▶
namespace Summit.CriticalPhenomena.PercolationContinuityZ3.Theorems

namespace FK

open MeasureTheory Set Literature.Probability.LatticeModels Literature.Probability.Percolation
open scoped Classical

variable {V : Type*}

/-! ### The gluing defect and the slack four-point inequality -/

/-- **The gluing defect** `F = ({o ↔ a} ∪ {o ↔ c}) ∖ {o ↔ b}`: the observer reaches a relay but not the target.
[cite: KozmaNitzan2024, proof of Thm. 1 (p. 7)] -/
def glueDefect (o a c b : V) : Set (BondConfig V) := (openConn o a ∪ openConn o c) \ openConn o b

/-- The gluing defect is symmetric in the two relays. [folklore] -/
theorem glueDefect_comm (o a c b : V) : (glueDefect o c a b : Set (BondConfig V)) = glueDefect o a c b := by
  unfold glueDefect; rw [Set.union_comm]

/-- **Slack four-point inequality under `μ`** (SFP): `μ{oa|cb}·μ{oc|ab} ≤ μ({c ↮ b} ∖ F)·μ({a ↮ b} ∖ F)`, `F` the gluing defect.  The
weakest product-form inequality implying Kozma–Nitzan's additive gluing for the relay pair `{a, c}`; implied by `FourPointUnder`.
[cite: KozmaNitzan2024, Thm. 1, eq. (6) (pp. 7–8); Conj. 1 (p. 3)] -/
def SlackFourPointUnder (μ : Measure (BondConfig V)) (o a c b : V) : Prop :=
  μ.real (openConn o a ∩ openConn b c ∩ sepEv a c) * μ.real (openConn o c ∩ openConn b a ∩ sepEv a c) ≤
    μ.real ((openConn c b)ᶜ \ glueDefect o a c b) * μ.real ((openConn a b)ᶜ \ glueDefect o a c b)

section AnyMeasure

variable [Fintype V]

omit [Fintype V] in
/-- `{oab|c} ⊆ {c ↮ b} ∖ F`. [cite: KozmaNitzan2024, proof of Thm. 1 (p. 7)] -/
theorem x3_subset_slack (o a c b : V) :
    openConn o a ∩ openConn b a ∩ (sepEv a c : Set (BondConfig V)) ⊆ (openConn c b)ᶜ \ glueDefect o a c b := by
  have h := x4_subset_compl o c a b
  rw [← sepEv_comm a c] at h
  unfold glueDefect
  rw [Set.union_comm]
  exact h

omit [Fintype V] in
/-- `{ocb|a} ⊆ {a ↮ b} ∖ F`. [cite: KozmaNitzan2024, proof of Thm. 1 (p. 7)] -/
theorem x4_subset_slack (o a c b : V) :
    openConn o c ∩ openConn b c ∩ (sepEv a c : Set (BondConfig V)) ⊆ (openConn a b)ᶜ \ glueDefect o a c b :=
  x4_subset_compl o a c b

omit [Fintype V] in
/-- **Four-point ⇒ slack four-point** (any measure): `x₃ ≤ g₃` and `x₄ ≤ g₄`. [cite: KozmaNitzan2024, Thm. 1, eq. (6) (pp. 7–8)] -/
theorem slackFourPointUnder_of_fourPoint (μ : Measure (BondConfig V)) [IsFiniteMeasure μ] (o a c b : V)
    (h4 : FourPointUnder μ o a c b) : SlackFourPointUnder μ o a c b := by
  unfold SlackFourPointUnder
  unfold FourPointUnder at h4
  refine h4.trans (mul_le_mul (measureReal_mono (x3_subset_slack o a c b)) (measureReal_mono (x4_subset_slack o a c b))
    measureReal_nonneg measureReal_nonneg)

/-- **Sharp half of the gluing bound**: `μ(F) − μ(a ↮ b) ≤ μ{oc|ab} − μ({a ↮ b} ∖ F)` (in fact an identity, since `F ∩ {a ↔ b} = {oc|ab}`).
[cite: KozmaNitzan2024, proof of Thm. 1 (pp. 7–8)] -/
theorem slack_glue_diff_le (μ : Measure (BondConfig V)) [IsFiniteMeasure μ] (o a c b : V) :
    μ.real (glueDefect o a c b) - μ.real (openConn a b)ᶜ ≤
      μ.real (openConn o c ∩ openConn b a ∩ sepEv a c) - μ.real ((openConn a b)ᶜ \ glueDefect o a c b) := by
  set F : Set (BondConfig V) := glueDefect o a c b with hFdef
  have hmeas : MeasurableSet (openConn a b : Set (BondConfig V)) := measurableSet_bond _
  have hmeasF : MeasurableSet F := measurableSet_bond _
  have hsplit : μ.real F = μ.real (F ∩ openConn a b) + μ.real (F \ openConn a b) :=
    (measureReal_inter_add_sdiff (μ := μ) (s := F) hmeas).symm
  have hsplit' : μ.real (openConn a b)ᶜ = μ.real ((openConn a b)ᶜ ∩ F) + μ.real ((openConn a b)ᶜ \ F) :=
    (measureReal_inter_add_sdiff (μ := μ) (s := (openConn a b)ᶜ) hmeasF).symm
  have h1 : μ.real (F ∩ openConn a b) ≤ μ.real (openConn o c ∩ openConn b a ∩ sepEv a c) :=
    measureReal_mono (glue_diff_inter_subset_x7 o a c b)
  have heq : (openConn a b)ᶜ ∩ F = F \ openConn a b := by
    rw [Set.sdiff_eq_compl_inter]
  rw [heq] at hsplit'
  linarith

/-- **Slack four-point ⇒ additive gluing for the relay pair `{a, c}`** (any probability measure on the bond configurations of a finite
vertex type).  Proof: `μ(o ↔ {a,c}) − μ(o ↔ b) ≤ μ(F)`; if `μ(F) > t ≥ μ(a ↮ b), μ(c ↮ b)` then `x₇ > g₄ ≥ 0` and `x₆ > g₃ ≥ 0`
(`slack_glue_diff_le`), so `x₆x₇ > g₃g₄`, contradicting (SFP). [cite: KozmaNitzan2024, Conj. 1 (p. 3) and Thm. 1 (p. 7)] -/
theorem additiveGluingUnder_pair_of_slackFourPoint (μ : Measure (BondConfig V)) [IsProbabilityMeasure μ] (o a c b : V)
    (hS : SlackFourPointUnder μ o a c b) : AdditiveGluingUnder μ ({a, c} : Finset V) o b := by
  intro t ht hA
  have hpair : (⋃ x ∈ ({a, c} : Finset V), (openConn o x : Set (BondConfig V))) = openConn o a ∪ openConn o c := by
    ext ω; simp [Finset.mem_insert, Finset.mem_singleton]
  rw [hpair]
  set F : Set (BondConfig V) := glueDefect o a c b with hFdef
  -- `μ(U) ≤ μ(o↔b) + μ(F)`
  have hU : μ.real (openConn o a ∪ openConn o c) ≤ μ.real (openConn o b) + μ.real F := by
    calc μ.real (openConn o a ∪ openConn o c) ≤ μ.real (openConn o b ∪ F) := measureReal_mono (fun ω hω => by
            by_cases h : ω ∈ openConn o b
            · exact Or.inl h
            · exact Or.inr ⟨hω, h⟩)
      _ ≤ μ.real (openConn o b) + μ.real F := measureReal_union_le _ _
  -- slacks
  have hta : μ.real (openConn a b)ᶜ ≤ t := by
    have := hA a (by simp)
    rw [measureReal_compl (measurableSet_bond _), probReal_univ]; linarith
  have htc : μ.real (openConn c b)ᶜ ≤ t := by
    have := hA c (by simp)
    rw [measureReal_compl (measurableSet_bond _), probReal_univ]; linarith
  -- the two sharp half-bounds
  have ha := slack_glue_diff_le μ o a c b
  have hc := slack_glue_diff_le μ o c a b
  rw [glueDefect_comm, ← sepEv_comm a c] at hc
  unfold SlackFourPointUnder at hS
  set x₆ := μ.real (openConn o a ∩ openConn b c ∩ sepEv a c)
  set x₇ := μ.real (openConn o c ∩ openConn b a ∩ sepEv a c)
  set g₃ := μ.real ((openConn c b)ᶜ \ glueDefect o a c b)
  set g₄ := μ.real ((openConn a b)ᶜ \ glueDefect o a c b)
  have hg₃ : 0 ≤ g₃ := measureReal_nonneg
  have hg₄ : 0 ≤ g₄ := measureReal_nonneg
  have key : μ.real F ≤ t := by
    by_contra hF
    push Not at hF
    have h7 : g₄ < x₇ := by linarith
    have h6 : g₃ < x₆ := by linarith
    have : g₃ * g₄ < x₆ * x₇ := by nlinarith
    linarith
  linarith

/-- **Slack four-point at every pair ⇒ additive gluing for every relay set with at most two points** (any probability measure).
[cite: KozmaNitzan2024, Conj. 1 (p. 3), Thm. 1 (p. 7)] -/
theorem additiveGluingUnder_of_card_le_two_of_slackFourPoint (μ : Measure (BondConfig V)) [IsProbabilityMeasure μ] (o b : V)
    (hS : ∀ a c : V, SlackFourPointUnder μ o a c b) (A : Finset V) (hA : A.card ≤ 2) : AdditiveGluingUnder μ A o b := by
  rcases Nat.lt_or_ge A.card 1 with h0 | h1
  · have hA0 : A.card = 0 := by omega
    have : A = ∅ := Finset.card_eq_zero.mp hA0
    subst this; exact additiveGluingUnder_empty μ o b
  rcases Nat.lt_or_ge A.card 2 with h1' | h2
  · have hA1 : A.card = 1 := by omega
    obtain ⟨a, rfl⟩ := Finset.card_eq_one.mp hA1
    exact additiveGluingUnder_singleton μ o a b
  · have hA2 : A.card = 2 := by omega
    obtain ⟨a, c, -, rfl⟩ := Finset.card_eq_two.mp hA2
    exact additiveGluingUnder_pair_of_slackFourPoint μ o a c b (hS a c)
◀
▶
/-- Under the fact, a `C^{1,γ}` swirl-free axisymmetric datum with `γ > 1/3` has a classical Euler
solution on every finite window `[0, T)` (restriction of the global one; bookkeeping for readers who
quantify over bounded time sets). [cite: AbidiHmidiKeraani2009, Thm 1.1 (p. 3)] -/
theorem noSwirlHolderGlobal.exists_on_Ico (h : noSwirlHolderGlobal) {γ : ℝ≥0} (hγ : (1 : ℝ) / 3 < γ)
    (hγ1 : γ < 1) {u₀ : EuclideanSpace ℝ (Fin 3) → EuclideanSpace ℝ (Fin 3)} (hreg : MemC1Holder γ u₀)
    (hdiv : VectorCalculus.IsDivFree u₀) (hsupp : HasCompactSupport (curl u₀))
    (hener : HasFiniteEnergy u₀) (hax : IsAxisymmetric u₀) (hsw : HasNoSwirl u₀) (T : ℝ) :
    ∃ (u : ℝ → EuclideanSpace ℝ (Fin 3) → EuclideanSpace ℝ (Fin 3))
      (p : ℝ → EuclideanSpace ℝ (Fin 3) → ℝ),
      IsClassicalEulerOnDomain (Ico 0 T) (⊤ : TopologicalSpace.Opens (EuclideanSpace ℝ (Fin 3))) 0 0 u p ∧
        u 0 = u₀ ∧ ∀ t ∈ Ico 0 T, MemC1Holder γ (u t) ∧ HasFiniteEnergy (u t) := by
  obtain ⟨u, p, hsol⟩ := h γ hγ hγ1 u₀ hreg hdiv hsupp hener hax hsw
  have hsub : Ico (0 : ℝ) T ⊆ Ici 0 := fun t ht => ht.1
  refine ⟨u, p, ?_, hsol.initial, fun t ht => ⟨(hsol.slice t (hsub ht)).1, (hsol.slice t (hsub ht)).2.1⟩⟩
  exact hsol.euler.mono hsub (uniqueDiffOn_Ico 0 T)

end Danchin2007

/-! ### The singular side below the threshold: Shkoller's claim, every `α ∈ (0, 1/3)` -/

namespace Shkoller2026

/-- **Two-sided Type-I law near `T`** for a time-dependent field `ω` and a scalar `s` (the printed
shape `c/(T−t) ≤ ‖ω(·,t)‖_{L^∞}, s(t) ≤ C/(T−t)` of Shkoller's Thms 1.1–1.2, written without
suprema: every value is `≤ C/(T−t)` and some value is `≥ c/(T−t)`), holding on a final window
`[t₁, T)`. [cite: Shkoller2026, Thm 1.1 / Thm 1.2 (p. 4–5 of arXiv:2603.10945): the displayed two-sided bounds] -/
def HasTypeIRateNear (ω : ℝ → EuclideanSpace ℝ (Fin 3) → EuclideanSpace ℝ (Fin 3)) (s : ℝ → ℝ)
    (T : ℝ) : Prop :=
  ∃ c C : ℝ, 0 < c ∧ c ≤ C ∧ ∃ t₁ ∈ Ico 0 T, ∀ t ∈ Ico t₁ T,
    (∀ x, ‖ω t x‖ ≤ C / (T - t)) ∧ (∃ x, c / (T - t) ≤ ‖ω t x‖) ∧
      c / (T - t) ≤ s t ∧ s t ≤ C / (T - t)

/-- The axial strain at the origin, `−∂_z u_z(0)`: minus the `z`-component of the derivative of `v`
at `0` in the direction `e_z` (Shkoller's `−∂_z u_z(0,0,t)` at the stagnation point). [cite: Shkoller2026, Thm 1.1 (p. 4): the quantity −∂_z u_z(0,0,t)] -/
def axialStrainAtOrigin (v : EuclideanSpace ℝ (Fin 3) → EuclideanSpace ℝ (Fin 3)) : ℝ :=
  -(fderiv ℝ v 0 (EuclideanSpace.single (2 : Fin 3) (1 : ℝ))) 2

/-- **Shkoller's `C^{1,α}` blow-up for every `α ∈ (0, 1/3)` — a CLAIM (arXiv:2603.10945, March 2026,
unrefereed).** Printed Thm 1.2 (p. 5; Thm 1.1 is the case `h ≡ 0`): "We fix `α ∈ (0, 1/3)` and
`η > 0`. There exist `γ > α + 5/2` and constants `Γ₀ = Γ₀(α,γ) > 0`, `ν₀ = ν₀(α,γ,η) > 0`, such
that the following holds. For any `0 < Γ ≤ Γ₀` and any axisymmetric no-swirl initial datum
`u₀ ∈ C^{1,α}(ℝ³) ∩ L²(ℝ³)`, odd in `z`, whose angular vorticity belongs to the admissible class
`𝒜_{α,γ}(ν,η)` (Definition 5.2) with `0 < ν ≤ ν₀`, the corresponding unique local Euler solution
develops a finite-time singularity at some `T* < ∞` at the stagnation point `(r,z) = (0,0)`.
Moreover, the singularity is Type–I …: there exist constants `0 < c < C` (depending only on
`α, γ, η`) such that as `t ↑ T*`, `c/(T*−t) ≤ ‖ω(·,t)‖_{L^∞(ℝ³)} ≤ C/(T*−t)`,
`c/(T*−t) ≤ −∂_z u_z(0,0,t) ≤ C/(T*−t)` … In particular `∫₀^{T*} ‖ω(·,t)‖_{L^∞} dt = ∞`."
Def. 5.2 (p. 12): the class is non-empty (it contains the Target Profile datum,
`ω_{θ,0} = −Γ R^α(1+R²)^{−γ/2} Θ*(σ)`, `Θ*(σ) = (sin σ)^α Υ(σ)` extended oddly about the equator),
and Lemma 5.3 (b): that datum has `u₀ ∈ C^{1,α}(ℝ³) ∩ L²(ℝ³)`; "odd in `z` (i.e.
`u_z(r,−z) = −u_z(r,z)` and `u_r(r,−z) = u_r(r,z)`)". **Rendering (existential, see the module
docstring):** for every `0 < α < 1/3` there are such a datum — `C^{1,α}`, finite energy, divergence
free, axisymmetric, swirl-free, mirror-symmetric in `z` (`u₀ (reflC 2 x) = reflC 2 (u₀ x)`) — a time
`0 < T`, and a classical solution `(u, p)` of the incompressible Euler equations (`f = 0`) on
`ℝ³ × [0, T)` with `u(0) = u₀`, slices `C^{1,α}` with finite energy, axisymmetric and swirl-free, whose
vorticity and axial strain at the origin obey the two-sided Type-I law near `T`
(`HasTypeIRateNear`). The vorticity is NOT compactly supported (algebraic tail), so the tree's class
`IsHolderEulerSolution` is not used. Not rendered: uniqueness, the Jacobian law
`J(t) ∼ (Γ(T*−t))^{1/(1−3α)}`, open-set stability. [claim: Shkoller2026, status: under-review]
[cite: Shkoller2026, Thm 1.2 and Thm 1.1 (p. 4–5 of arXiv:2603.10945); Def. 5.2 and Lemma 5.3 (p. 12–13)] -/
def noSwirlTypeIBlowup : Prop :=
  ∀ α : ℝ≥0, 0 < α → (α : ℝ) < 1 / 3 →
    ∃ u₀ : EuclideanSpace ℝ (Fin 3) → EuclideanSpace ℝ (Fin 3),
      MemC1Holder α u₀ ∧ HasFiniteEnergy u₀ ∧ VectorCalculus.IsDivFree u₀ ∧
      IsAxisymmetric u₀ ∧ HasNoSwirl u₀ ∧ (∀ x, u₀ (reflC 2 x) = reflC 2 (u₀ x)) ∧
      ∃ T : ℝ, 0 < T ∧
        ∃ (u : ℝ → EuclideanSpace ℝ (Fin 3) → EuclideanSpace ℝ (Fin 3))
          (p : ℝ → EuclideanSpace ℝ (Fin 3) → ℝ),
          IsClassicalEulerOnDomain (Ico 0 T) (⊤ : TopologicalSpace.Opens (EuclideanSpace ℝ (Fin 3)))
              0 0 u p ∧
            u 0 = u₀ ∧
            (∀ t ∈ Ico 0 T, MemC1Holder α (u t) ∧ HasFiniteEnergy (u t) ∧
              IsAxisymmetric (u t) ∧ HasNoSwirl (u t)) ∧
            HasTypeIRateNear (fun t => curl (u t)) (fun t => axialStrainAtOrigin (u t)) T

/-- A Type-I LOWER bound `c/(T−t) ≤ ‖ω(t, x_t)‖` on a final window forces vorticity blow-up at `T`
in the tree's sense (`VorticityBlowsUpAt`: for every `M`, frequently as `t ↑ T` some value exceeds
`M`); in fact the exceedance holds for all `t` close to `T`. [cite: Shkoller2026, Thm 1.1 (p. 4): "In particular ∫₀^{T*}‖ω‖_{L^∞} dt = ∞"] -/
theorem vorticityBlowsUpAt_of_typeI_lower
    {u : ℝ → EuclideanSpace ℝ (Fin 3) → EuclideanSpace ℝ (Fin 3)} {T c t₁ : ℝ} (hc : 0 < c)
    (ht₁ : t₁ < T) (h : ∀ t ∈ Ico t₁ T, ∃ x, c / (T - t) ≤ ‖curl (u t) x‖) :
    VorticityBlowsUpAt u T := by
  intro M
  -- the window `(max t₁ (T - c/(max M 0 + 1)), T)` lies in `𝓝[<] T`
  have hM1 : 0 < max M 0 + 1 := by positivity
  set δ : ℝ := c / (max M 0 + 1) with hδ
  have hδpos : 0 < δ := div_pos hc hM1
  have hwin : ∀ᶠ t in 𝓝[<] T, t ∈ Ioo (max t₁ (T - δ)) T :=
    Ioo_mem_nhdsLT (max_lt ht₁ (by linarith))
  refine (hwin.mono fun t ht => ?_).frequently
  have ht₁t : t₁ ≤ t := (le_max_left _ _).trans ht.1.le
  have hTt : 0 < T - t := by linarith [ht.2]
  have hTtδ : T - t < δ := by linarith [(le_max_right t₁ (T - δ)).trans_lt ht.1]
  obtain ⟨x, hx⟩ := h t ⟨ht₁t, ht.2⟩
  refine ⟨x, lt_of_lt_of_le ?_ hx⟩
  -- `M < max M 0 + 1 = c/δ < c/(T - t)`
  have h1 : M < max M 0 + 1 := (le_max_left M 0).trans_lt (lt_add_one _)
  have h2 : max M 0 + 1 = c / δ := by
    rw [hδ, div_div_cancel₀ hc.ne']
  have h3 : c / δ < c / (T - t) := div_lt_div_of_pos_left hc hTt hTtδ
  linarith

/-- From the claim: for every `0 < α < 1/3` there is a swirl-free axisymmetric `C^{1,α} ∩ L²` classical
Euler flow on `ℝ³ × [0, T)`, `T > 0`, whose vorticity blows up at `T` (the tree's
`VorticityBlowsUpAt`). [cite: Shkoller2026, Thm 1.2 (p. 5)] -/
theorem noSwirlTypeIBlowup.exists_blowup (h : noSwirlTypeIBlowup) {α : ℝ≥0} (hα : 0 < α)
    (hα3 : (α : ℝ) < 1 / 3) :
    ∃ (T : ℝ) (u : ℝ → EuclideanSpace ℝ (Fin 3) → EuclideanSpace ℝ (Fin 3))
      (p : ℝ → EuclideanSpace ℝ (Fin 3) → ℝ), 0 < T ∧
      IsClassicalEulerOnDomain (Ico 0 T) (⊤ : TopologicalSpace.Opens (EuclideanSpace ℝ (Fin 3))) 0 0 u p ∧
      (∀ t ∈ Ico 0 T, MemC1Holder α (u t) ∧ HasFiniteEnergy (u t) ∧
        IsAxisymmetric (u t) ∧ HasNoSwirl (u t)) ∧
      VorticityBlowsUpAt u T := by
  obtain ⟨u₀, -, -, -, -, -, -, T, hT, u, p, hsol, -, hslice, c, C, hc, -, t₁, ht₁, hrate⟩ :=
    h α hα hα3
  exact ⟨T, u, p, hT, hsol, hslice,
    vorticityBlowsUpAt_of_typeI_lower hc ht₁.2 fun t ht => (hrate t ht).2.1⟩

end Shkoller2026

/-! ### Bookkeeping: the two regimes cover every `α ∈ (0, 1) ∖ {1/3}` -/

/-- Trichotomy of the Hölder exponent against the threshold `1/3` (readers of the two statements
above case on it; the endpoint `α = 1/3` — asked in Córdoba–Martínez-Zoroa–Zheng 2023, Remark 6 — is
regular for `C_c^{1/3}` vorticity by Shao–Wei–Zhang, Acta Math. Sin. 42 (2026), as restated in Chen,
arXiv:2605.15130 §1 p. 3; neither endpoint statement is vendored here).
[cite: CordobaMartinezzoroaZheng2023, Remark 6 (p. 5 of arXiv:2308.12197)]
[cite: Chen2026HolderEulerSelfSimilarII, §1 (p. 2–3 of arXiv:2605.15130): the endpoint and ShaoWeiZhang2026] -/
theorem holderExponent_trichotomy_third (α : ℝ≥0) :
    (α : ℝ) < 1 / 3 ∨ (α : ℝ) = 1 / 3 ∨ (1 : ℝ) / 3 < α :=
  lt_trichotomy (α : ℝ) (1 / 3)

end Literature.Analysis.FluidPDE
◀
WHAT IS BEING ASKED
Within the material above, transcribe exactly the lines that run from the line holding "weakest product-form inequality" through the line holding "sepEv a c) ≤".

SOLUTION
weakest product-form inequality implying Kozma–Nitzan's additive gluing for the relay pair `{a, c}`; implied by `FourPointUnder`.
[cite: KozmaNitzan2024, Thm. 1, eq. (6) (pp. 7–8); Conj. 1 (p. 3)] -/
def SlackFourPointUnder (μ : Measure (BondConfig V)) (o a c b : V) : Prop :=
  μ.real (openConn o a ∩ openConn b c ∩ sepEv a c) * μ.real (openConn o c ∩ openConn b a ∩ sepEv a c) ≤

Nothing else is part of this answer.